# DATASET CONTENT

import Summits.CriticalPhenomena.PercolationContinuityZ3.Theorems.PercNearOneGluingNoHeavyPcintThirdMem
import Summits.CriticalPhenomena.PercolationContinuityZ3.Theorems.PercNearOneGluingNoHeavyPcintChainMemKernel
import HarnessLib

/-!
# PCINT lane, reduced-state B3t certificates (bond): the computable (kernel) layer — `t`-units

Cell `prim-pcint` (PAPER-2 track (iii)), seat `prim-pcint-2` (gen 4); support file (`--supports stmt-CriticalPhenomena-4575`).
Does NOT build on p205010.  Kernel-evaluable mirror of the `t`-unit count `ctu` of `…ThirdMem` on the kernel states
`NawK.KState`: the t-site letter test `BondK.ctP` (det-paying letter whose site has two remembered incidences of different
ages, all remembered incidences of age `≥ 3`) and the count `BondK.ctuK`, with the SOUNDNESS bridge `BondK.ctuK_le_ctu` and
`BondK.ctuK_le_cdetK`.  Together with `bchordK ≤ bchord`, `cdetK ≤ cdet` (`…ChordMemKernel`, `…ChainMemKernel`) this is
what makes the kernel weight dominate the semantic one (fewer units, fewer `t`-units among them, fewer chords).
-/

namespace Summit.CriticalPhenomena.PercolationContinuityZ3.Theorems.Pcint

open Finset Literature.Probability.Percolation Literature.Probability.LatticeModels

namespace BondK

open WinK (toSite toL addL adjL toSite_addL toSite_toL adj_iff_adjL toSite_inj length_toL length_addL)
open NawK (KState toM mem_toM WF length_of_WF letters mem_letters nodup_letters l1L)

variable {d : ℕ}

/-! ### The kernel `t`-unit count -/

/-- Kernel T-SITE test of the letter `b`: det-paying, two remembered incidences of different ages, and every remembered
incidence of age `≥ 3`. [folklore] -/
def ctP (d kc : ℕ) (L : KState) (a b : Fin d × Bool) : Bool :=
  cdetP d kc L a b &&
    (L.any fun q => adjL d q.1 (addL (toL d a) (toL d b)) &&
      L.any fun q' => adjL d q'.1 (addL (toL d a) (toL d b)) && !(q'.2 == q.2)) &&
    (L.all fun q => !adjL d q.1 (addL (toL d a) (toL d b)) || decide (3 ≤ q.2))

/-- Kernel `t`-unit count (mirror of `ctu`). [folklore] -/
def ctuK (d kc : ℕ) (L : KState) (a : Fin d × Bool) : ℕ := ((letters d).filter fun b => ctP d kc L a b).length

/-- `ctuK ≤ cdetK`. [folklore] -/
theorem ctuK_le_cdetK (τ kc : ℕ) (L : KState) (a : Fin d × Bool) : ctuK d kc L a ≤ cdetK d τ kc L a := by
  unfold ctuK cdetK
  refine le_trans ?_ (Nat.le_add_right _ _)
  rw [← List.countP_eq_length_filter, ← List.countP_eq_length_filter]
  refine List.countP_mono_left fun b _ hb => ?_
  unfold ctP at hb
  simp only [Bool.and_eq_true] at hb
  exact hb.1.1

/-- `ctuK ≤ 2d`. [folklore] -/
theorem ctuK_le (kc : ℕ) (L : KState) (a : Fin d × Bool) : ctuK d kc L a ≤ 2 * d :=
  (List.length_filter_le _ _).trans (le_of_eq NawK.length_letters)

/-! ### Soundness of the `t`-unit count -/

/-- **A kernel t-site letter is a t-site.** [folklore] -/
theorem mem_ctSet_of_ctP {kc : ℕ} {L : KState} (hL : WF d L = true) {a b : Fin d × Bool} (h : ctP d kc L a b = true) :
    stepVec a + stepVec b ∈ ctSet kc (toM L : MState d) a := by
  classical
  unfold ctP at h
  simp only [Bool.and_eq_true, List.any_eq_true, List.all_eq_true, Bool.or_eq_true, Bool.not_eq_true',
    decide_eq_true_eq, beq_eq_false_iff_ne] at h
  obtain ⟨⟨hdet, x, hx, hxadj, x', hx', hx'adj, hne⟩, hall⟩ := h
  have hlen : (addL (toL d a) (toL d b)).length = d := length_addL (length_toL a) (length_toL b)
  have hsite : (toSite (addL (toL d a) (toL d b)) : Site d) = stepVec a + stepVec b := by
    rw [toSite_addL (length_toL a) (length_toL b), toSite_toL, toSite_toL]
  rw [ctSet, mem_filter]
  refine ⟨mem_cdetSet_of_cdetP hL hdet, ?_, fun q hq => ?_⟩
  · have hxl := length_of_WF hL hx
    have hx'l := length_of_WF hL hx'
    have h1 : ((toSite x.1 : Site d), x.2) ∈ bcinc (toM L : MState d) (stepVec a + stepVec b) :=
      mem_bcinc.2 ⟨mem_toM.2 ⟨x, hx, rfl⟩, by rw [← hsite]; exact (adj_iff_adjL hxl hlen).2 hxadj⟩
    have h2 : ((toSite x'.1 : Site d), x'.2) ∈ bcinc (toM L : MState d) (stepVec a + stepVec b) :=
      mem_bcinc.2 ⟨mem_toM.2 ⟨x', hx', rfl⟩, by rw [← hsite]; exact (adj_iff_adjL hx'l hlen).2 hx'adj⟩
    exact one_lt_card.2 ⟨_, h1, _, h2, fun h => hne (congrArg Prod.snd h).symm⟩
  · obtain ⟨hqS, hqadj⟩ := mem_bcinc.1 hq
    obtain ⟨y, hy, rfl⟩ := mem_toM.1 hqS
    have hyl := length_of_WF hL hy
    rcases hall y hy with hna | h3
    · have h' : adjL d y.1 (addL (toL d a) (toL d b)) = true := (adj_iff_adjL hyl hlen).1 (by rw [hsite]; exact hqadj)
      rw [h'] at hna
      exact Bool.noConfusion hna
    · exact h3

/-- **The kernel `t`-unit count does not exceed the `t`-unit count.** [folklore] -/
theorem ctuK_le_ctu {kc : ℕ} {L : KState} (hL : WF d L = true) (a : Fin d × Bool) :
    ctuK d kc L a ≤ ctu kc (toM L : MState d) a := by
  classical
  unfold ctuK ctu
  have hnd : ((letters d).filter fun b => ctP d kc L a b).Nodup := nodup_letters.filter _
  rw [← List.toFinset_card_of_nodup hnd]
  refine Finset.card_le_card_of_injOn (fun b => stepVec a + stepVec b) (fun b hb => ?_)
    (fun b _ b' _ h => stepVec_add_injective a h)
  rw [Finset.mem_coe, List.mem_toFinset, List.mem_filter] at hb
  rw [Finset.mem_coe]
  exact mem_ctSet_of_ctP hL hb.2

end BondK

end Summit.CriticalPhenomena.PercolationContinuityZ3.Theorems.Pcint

# YOUR ASSIGNMENT
Go through the listing and write out each line exactly.

# REPLY
import Summits.CriticalPhenomena.PercolationContinuityZ3.Theorems.PercNearOneGluingNoHeavyPcintThirdMem
import Summits.CriticalPhenomena.PercolationContinuityZ3.Theorems.PercNearOneGluingNoHeavyPcintChainMemKernel
import HarnessLib

/-!
# PCINT lane, reduced-state B3t certificates (bond): the computable (kernel) layer — `t`-units

Cell `prim-pcint` (PAPER-2 track (iii)), seat `prim-pcint-2` (gen 4); support file (`--supports stmt-CriticalPhenomena-4575`).
Does NOT build on p205010.  Kernel-evaluable mirror of the `t`-unit count `ctu` of `…ThirdMem` on the kernel states
`NawK.KState`: the t-site letter test `BondK.ctP` (det-paying letter whose site has two remembered incidences of different
ages, all remembered incidences of age `≥ 3`) and the count `BondK.ctuK`, with the SOUNDNESS bridge `BondK.ctuK_le_ctu` and
`BondK.ctuK_le_cdetK`.  Together with `bchordK ≤ bchord`, `cdetK ≤ cdet` (`…ChordMemKernel`, `…ChainMemKernel`) this is
what makes the kernel weight dominate the semantic one (fewer units, fewer `t`-units among them, fewer chords).
-/

namespace Summit.CriticalPhenomena.PercolationContinuityZ3.Theorems.Pcint

open Finset Literature.Probability.Percolation Literature.Probability.LatticeModels

namespace BondK

open WinK (toSite toL addL adjL toSite_addL toSite_toL adj_iff_adjL toSite_inj length_toL length_addL)
open NawK (KState toM mem_toM WF length_of_WF letters mem_letters nodup_letters l1L)

variable {d : ℕ}

/-! ### The kernel `t`-unit count -/

/-- Kernel T-SITE test of the letter `b`: det-paying, two remembered incidences of different ages, and every remembered
incidence of age `≥ 3`. [folklore] -/
def ctP (d kc : ℕ) (L : KState) (a b : Fin d × Bool) : Bool :=
  cdetP d kc L a b &&
    (L.any fun q => adjL d q.1 (addL (toL d a) (toL d b)) &&
      L.any fun q' => adjL d q'.1 (addL (toL d a) (toL d b)) && !(q'.2 == q.2)) &&
    (L.all fun q => !adjL d q.1 (addL (toL d a) (toL d b)) || decide (3 ≤ q.2))

/-- Kernel `t`-unit count (mirror of `ctu`). [folklore] -/
def ctuK (d kc : ℕ) (L : KState) (a : Fin d × Bool) : ℕ := ((letters d).filter fun b => ctP d kc L a b).length

/-- `ctuK ≤ cdetK`. [folklore] -/
theorem ctuK_le_cdetK (τ kc : ℕ) (L : KState) (a : Fin d × Bool) : ctuK d kc L a ≤ cdetK d τ kc L a := by
  unfold ctuK cdetK
  refine le_trans ?_ (Nat.le_add_right _ _)
  rw [← List.countP_eq_length_filter, ← List.countP_eq_length_filter]
  refine List.countP_mono_left fun b _ hb => ?_
  unfold ctP at hb
  simp only [Bool.and_eq_true] at hb
  exact hb.1.1

/-- `ctuK ≤ 2d`. [folklore] -/
theorem ctuK_le (kc : ℕ) (L : KState) (a : Fin d × Bool) : ctuK d kc L a ≤ 2 * d :=
  (List.length_filter_le _ _).trans (le_of_eq NawK.length_letters)

/-! ### Soundness of the `t`-unit count -/

/-- **A kernel t-site letter is a t-site.** [folklore] -/
theorem mem_ctSet_of_ctP {kc : ℕ} {L : KState} (hL : WF d L = true) {a b : Fin d × Bool} (h : ctP d kc L a b = true) :
    stepVec a + stepVec b ∈ ctSet kc (toM L : MState d) a := by
  classical
  unfold ctP at h
  simp only [Bool.and_eq_true, List.any_eq_true, List.all_eq_true, Bool.or_eq_true, Bool.not_eq_true',
    decide_eq_true_eq, beq_eq_false_iff_ne] at h
  obtain ⟨⟨hdet, x, hx, hxadj, x', hx', hx'adj, hne⟩, hall⟩ := h
  have hlen : (addL (toL d a) (toL d b)).length = d := length_addL (length_toL a) (length_toL b)
  have hsite : (toSite (addL (toL d a) (toL d b)) : Site d) = stepVec a + stepVec b := by
    rw [toSite_addL (length_toL a) (length_toL b), toSite_toL, toSite_toL]
  rw [ctSet, mem_filter]
  refine ⟨mem_cdetSet_of_cdetP hL hdet, ?_, fun q hq => ?_⟩
  · have hxl := length_of_WF hL hx
    have hx'l := length_of_WF hL hx'
    have h1 : ((toSite x.1 : Site d), x.2) ∈ bcinc (toM L : MState d) (stepVec a + stepVec b) :=
      mem_bcinc.2 ⟨mem_toM.2 ⟨x, hx, rfl⟩, by rw [← hsite]; exact (adj_iff_adjL hxl hlen).2 hxadj⟩
    have h2 : ((toSite x'.1 : Site d), x'.2) ∈ bcinc (toM L : MState d) (stepVec a + stepVec b) :=
      mem_bcinc.2 ⟨mem_toM.2 ⟨x', hx', rfl⟩, by rw [← hsite]; exact (adj_iff_adjL hx'l hlen).2 hx'adj⟩
    exact one_lt_card.2 ⟨_, h1, _, h2, fun h => hne (congrArg Prod.snd h).symm⟩
  · obtain ⟨hqS, hqadj⟩ := mem_bcinc.1 hq
    obtain ⟨y, hy, rfl⟩ := mem_toM.1 hqS
    have hyl := length_of_WF hL hy
    rcases hall y hy with hna | h3
    · have h' : adjL d y.1 (addL (toL d a) (toL d b)) = true := (adj_iff_adjL hyl hlen).1 (by rw [hsite]; exact hqadj)
      rw [h'] at hna
      exact Bool.noConfusion hna
    · exact h3

/-- **The kernel `t`-unit count does not exceed the `t`-unit count.** [folklore] -/
theorem ctuK_le_ctu {kc : ℕ} {L : KState} (hL : WF d L = true) (a : Fin d × Bool) :
    ctuK d kc L a ≤ ctu kc (toM L : MState d) a := by
  classical
  unfold ctuK ctu
  have hnd : ((letters d).filter fun b => ctP d kc L a b).Nodup := nodup_letters.filter _
  rw [← List.toFinset_card_of_nodup hnd]
  refine Finset.card_le_card_of_injOn (fun b => stepVec a + stepVec b) (fun b hb => ?_)
    (fun b _ b' _ h => stepVec_add_injective a h)
  rw [Finset.mem_coe, List.mem_toFinset, List.mem_filter] at hb
  rw [Finset.mem_coe]
  exact mem_ctSet_of_ctP hL hb.2

end BondK

end Summit.CriticalPhenomena.PercolationContinuityZ3.Theorems.Pcint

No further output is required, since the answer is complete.